Where I have included $e^{2πi}$ explicitly since it's the lower path. My intuition is telling me that this piece of the contour shouldn't just be the same as the piece above because of this $e^{2πi}$ inside the square root. Furthermore, if it were the exact same then the two pieces would cancel exactly...

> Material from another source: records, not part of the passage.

/-
Copyright (c) 2026 the pub-hodgecm-mathlib formalisation cell (harness21).  Prover seat hodgecm-mathlib-K2E1-p14 (g0), Track B «K2-LIT» ENGINE E1, h413 =
`stmt-HodgeConjecture-24833`, route `HCCMUnconditional`, campaign «5Res» (b) «BL-2(χ,τ)» — X1_χ §2c (the CM BALL PACKAGE of the (χ,τ) system WITH THE SCALAR PIECES (R4)), dealer K2E1-plan (g7) (170)∕(186) «=».
-/
import Summits.HodgeConjecture.HodgeConjecture.Theorems.K2E1ChiEisensteinDataCMTwo                  -- ★ §2a (this seat): `exists_chi_constantTerm_data_cm_two`
import Summits.HodgeConjecture.HodgeConjecture.Theorems.K2E1ChiEisensteinMeromorphicExportsU2    -- ★ X1_χ §1 ED. 2 (this seat): `exists_chi_xSystem_byproducts'`
import Summits.HodgeConjecture.HodgeConjecture.Theorems.K2E1ChiUniquenessHunqCMTwo               -- ★ (K2E1-p15): `hunq_chi_cm_two`
import Summits.HodgeConjecture.HodgeConjecture.Theorems.K2E1ChiEisensteinHeckeMatrixU2           -- ★ row 10: `integral_mul_eisensteinSeriesU_flatSectionU_eq_cm_two`
import Summits.HodgeConjecture.HodgeConjecture.Theorems.K2E1SphericalEisensteinSolvesXSystemU2Head -- ★ `quotFun_inv_smul_toAutomorphicQuotient` (the a.e. transport of the eigen-equation)
import Summits.HodgeConjecture.HodgeConjecture.Theorems.K2E1SphericalEisensteinMeromorphicExportsU2 -- ★ X1 (template): `hK1_cm_two_of`, `measurePreserving_rightShift_of_unfolding`, K2-defs1 (ii), closer₂ ED. 3
import HarnessLib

So how we can we separate out the 'effects' of this $e^{2πi}$ to get this piece in the form of constant * $I$?

Answer 1

To evaluate this integral by means of the residue theorem, we have to create a closed contour, inside which the integrand is a single-valued function. For this purpose we also make necessary cuts. In your case the best option is the usage of a dogbone contour with the cut from $-1$ to $1$, but for the sake of simplicity we can preliminary modify the integral a bit. $$I=\int_{-1}^{1} \frac{1}{(1+t^4)\sqrt{1-t^2}}dt\overset{t^2=x}{=}\int_0^1\frac1{1+x^2}\frac{dx}{\sqrt{x(1-x)}}$$ This substitution will allow us to evaluate only two residues (at $x=\pm i$) instead of four of the initial integral.

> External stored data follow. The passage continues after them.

import Summits.Ventures.PercRepro.CoreFourCounts
import Summits.Ventures.PercRepro.RankLevelSetCocircuitCount

/-!
# PercRepro — circuits are unions of series classes; the small circuits by class sizes (p2, gen 12)

In a coloop-free matroid `M` the series classes are the parallel classes of `M✶`: `cls r = M✶.closure {r}`. Every
circuit of `M` (a cocircuit of `M✶`, whose complement is an `M✶`-flat) is a union of such classes, so with `R` a set of
representatives (`exists_parallel_reps M✶`) a circuit `C` is determined by `C ∩ R` and `|C| = Σ_{r ∈ C ∩ R} |cls r|`.
So `#{k-circuits} ≤ #{T ⊆ R : Σ_{r ∈ T} |cls r| = k}`, which `CoreFourWeights` bounds by the class sizes — the
class-structure bounds of the all-dense case of the corank-`4` cells `p ∈ {9, 10}` (CoreFourSmall).

* `closure_dual_singleton_subset_of_mem_isCircuit` — a circuit contains the class of each of its elements;
* `cls_disjoint`, `ground_eq_biUnion_cls`, `ncard_ground_eq_sum` — the classes partition `E`, `|E| = Σ |cls r|`;
* `isCircuit_eq_biUnion_cls`, `ncard_isCircuit_eq_sum` — a circuit is the union of its classes, `|C| = Σ_{r ∈ C ∩ R} |cls r|`;
* `ncard_circuitsEq_le_card_weight` — `#{k-circuits} ≤ #{T ⊆ R : Σ_{r∈T} |cls r| = k}`
  (the weight counts themselves are `CoreFourWeights`).
Imports `CoreFourCounts`, `RankLevelSetCocircuitCount`. Axioms: standard.
-/

namespace PercRepro
namespace CoreFour

open Set Finset

variable {α : Type} {M : Matroid α}

/-! ### Circuits are unions of series classes -/

/-- In a coloop-free matroid every element of `E` is a nonloop of the dual. -/
theorem dual_isNonloop_of_not_isColoop (hcoloop : ∀ e, ¬ M.IsColoop e) {e : α} (he : e ∈ M.E) :
    M✶.IsNonloop e := by
  rw [Matroid.isNonloop_iff]
  refine ⟨fun h => hcoloop e (Matroid.dual_isLoop_iff_isColoop.1 h), ?_⟩
  rwa [Matroid.dual_ground]

/-- **A circuit contains the whole series class of each of its elements**: the complement of the circuit is a flat of
`M✶`; a class element outside the circuit would pull the element into that flat. -/
theorem closure_dual_singleton_subset_of_mem_isCircuit [M.Finite] (hcoloop : ∀ e, ¬ M.IsColoop e)
    {C : Set α} (hC : M.IsCircuit C) {x : α} (hx : x ∈ C) : M✶.closure {x} ⊆ C := by
  have hK : M✶.IsCocircuit C := Matroid.dual_isCocircuit_iff.2 hC
  have hflat := PercRepro.Matroid.IsCocircuit.closure_compl_eq hK
  intro y hy
  by_contra hyC
  have hyE : y ∈ M.E := by
    have := M✶.closure_subset_ground {x} hy
    rwa [Matroid.dual_ground] at this
  have hynl : M✶.IsNonloop y := dual_isNonloop_of_not_isColoop hcoloop hyE
  have hcl : M✶.closure {y} = M✶.closure {x} := hynl.closure_eq_of_mem_closure hy
  have hyH : y ∈ M✶.E \ C := ⟨by rwa [Matroid.dual_ground], hyC⟩
  have hxH : x ∈ M✶.E \ C := by
    rw [← hflat]
    have h1 : x ∈ M✶.closure {x} := M✶.mem_closure_self x (by rw [Matroid.dual_ground]; exact hC.subset_ground hx)
    rw [← hcl] at h1
    exact M✶.closure_subset_closure (Set.singleton_subset_iff.2 hyH) h1
  exact hxH.2 hx

/-! ### Representatives -/

/-- The data of a set of representatives of the series classes of `M` (parallel classes of `M✶`): `R ⊆ E`, every
element of `R` is a nonloop of `M✶`, every nonloop of `M✶` is parallel to some `r ∈ R`, and no two elements of `R`
are parallel (the hypotheses of `ncard_isCircuit_mul_choose_le`). -/
structure IsReps (M : Matroid α) (R : Set α) : Prop where
  subset : R ⊆ M.E
  nonloop : ∀ r ∈ R, M✶.IsNonloop r
  cover : ∀ e, M✶.IsNonloop e → ∃ r ∈ R, e ∈ M✶.closure {r}
  inj : ∀ r ∈ R, ∀ s ∈ R, r ∈ M✶.closure {s} → r = s

/-- A set of representatives exists. -/
theorem exists_isReps (M : Matroid α) : ∃ R, IsReps M R := by
  obtain ⟨R, hR, hR0, hR1, hR2⟩ := PercRepro.Matroid.exists_parallel_reps M✶
  rw [Matroid.dual_ground] at hR
  exact ⟨R, hR, hR0, hR1, hR2⟩

/-- The class of `r` lies in `E`. -/
theorem cls_subset_ground (M : Matroid α) (r : α) : M✶.closure {r} ⊆ M.E := by
  have := M✶.closure_subset_ground {r}
  rwa [Matroid.dual_ground] at this

/-- The class of a representative contains it. -/
theorem mem_cls_self {R : Set α} (hR : IsReps M R) {r : α} (hr : r ∈ R) : r ∈ M✶.closure {r} :=
  M✶.mem_closure_self r (by rw [Matroid.dual_ground]; exact hR.subset hr)

/-- **Classes of distinct representatives are disjoint** (coloop-free). -/
theorem cls_disjoint (hcoloop : ∀ e, ¬ M.IsColoop e) {R : Set α} (hR : IsReps M R)
    {r s : α} (hr : r ∈ R) (hs : s ∈ R) (hne : r ≠ s) : Disjoint (M✶.closure {r}) (M✶.closure {s}) := by
  rw [Set.disjoint_left]
  intro y hyr hys
  have hyE : y ∈ M.E := cls_subset_ground M r hyr
  have hynl : M✶.IsNonloop y := dual_isNonloop_of_not_isColoop hcoloop hyE
  have h1 : M✶.closure {y} = M✶.closure {r} := hynl.closure_eq_of_mem_closure hyr
  have h2 : M✶.closure {y} = M✶.closure {s} := hynl.closure_eq_of_mem_closure hys
  have hrs : r ∈ M✶.closure {s} := by
    rw [← h2, h1]; exact mem_cls_self hR hr
  exact hne (hR.inj r hr s hs hrs)

/-- Every element of `E` lies in the class of some representative (coloop-free). -/
theorem exists_mem_cls (hcoloop : ∀ e, ¬ M.IsColoop e) {R : Set α} (hR : IsReps M R) {e : α} (he : e ∈ M.E) :
    ∃ r ∈ R, e ∈ M✶.closure {r} :=
  hR.cover e (dual_isNonloop_of_not_isColoop hcoloop he)

/-- If `e` lies in the class of `r` then the two classes coincide (coloop-free). -/
theorem cls_eq_of_mem (hcoloop : ∀ e, ¬ M.IsColoop e) {r e : α} (he : e ∈ M✶.closure {r}) :
    M✶.closure {e} = M✶.closure {r} :=
  (dual_isNonloop_of_not_isColoop hcoloop (cls_subset_ground M r he)).closure_eq_of_mem_closure he

/-- **A circuit is the union of the classes of its representatives.** -/
theorem isCircuit_eq_biUnion_cls [M.Finite] (hcoloop : ∀ e, ¬ M.IsColoop e) {R : Set α} (hR : IsReps M R)
    {C : Set α} (hC : M.IsCircuit C) : C = ⋃ r ∈ C ∩ R, M✶.closure {r} := by
  ext x
  simp only [Set.mem_iUnion, Set.mem_inter_iff, exists_prop]
  constructor
  · intro hx
    obtain ⟨r, hr, hxr⟩ := exists_mem_cls hcoloop hR (hC.subset_ground hx)
    refine ⟨r, ⟨?_, hr⟩, hxr⟩
    -- `r ∈ cls r = cls x ⊆ C`
    have h := closure_dual_singleton_subset_of_mem_isCircuit hcoloop hC hx
    rw [cls_eq_of_mem hcoloop hxr] at h
    exact h (mem_cls_self hR hr)
  · rintro ⟨r, ⟨hrC, _⟩, hxr⟩
    exact closure_dual_singleton_subset_of_mem_isCircuit hcoloop hC hrC hxr

/-! ### Cardinalities -/

/-- The classes are finite. -/
theorem cls_finite [M.Finite] (r : α) : (M✶.closure {r}).Finite :=
  M.ground_finite.subset (cls_subset_ground M r)

/-- The classes of the representatives in a finset `F ⊆ R` are pairwise disjoint (as finsets). -/
theorem pairwiseDisjoint_cls [M.Finite] (hcoloop : ∀ e, ¬ M.IsColoop e) {R : Set α} (hR : IsReps M R)
    {F : Finset α} (hF : ∀ r ∈ F, r ∈ R) :
    (↑F : Set α).PairwiseDisjoint (fun r => (cls_finite (M := M) r).toFinset) := by
  intro r hr s hs hne
  simp only [Function.onFun]
  rw [Set.Finite.disjoint_toFinset]
  exact cls_disjoint hcoloop hR (hF r hr) (hF s hs) hne

open Classical in
/-- **`|C| = Σ_{r ∈ R ∩ C} |cls r|`** for a circuit `C`. -/
theorem ncard_isCircuit_eq_sum [M.Finite] (hcoloop : ∀ e, ¬ M.IsColoop e) {R : Set α} (hR : IsReps M R)
    (hRfin : R.Finite) {C : Set α} (hC : M.IsCircuit C) :
    C.ncard = ∑ r ∈ hRfin.toFinset.filter (· ∈ C), (M✶.closure {r}).ncard := by
  have hCeq : C = ↑((hRfin.toFinset.filter (· ∈ C)).biUnion (fun r => (cls_finite (M := M) r).toFinset)) := by
    ext x
    have hx := Set.ext_iff.1 (isCircuit_eq_biUnion_cls hcoloop hR hC) x
    simp only [Set.mem_iUnion, Set.mem_inter_iff, exists_prop] at hx
    simp only [Finset.coe_biUnion, Finset.mem_coe, Set.Finite.mem_toFinset, Finset.coe_filter,
      Set.mem_setOf_eq, Set.mem_iUnion, exists_prop]
    rw [hx]
    constructor
    · rintro ⟨r, ⟨hrC, hrR⟩, hx⟩; exact ⟨r, ⟨hrR, hrC⟩, hx⟩
    · rintro ⟨r, ⟨hrR, hrC⟩, hx⟩; exact ⟨r, ⟨hrC, hrR⟩, hx⟩
  have hn : C.ncard = (↑((hRfin.toFinset.filter (· ∈ C)).biUnion (fun r => (cls_finite (M := M) r).toFinset)) :
      Set (α)).ncard := congrArg Set.ncard hCeq
  rw [hn, Set.ncard_coe_finset, Finset.card_biUnion (pairwiseDisjoint_cls hcoloop hR
    (fun r hr => (Set.Finite.mem_toFinset _).1 (Finset.mem_filter.1 hr).1))]
  apply Finset.sum_congr rfl
  intro r _
  exact (Set.ncard_eq_toFinset_card _ _).symm

/-- **`|E| = Σ_{r ∈ R} |cls r|`** (coloop-free). -/
theorem ncard_ground_eq_sum [M.Finite] (hcoloop : ∀ e, ¬ M.IsColoop e) {R : Set α} (hR : IsReps M R)
    (hRfin : R.Finite) : M.E.ncard = ∑ r ∈ hRfin.toFinset, (M✶.closure {r}).ncard := by
  classical
  have hEeq : M.E = ↑(hRfin.toFinset.biUnion (fun r => (cls_finite (M := M) r).toFinset)) := by
    ext x
    simp only [Finset.coe_biUnion, Finset.mem_coe, Set.Finite.mem_toFinset, Set.mem_iUnion, exists_prop]
    constructor
    · intro hx; exact exists_mem_cls hcoloop hR hx
    · rintro ⟨r, _, hx⟩; exact cls_subset_ground M r hx
  rw [hEeq, Set.ncard_coe_finset, Finset.card_biUnion (pairwiseDisjoint_cls hcoloop hR
    (fun r hr => (Set.Finite.mem_toFinset _).1 hr))]
  apply Finset.sum_congr rfl
  intro r _
  exact (Set.ncard_eq_toFinset_card _ _).symm

/-- **`#{k-circuits} ≤ #{T ⊆ R : Σ_{r ∈ T} |cls r| = k}`**: `C ↦ R ∩ C` is injective on circuits. -/
theorem ncard_circuitsEq_le_card_weight [M.Finite] (hcoloop : ∀ e, ¬ M.IsColoop e) {R : Set α} (hR : IsReps M R)
    (hRfin : R.Finite) (k : ℕ) :
    (PercRepro.Matroid.circuitsEq M k).ncard ≤
      (hRfin.toFinset.powerset.filter (fun T => ∑ r ∈ T, (M✶.closure {r}).ncard = k)).card := by
  classical
  let f : Set α → Finset α := fun C => hRfin.toFinset.filter (· ∈ C)
  have hmaps : ∀ C ∈ PercRepro.Matroid.circuitsEq M k, f C ∈
      (↑(hRfin.toFinset.powerset.filter (fun T => ∑ r ∈ T, (M✶.closure {r}).ncard = k)) : Set (Finset α)) := by
    rintro C ⟨hC, hCk⟩
    rw [Finset.mem_coe, Finset.mem_filter, Finset.mem_powerset]
    exact ⟨Finset.filter_subset _ _, by rw [← ncard_isCircuit_eq_sum hcoloop hR hRfin hC]; exact hCk⟩
  have hinj : Set.InjOn f (PercRepro.Matroid.circuitsEq M k) := by
    rintro C ⟨hC, _⟩ C' ⟨hC', _⟩ hf
    rw [isCircuit_eq_biUnion_cls hcoloop hR hC, isCircuit_eq_biUnion_cls hcoloop hR hC']
    have hRC : C ∩ R = C' ∩ R := by
      ext r
      simp only [Set.mem_inter_iff]
      constructor
      · rintro ⟨hrC, hrR⟩
        have : r ∈ f C := Finset.mem_filter.2 ⟨(Set.Finite.mem_toFinset _).2 hrR, hrC⟩
        rw [hf] at this
        exact ⟨(Finset.mem_filter.1 this).2, hrR⟩
      · rintro ⟨hrC', hrR⟩
        have : r ∈ f C' := Finset.mem_filter.2 ⟨(Set.Finite.mem_toFinset _).2 hrR, hrC'⟩
        rw [← hf] at this
        exact ⟨(Finset.mem_filter.1 this).2, hrR⟩
    rw [hRC]
  have h := Set.ncard_le_ncard_of_injOn f hmaps hinj (Finset.finite_toSet _)
  rwa [Set.ncard_coe_finset] at h

end CoreFour
end PercRepro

We also note that the integral along the dogbone contour (clockwise) with the cut $[0;1]$ gives us $2I$ (the integrals along the arches around $x=0$ and $x=$ tend to zero). Now we consider the integral along the following closed contour $C$:

We added a big circle with the radius $R\to\infty$ and a path $1$, which links the dogbone contour with this circle. Inside the contour the function is single-valued.

Therefore, $$\oint_C\frac1{1+x^2}\frac{dx}{\sqrt{x(1-x)}}=2I+I_1-I_1+I_R=2\pi i\underset{x=e^{\frac{\pi i}2}; \,e^{\frac{3\pi i}2}}{\operatorname{Res}}\frac1{1+x^2}\frac1{\sqrt{x(1-x)}}$$ The integral $I_R\to 0$ as $R\to\infty$, and integrals along the path $1$ cancel each other (we integrate twice, in the opposite directions). $$I=\pi i\underset{x=e^{\frac{\pi i}2}; \,e^{\frac{3\pi i}2}}{\operatorname{Res}}\frac1{(x+i)(x-i)}\frac1{\sqrt{x(1-x)}}=\pi i\left(\frac1{2i}\frac1{\sqrt{e^{\frac{\pi i}2}(1-e^{\frac{\pi i}2})}}-\frac1{2i}\frac1{\sqrt{e^{\frac{3\pi i}2}(1-e^{\frac{3\pi i}2})}}\right)$$ $$=\frac\pi2\left(e^{-\frac{\pi i}4}(1-i)^{-1/2}+e^{\frac{\pi i}4}(1+i)^{-1/2}\right)=\frac\pi{\sqrt2}\Re \,e^{-\frac{\pi i}4}\sqrt{1+i}$$ $$\boxed{\,\,I=\frac\pi22^\frac34\cos\frac\pi8=\frac\pi2\sqrt{1+\sqrt2}\,\,}$$

Answer 2

You have the right idea when you introduce the factor of $\exp(2\pi i)$, but you need to do it in a more subtle way.

When you introduce the $\exp(2\pi i)$ on the lower branch, you should multiply the radicand from each branch by this factor, meaning it's multiplied by $1+x$ in one case and $1-x$ in the other:

$\sqrt{1-x^2}=\sqrt{1+x}\sqrt{1-x}\to\sqrt{(1+x)\exp(2\pi i)}\sqrt{(1-x)\exp(2\pi i)}$

Now this is still not quite right. The argument of the exponential is actually not $2\pi i$. It's $2\pi Ni$, where the winding number $N$ is the number of counterclockwise turns you make when you travel within the countour boundaries from the upper branch to the lower branch (if you go clockwise, the winding number is given a negative sign).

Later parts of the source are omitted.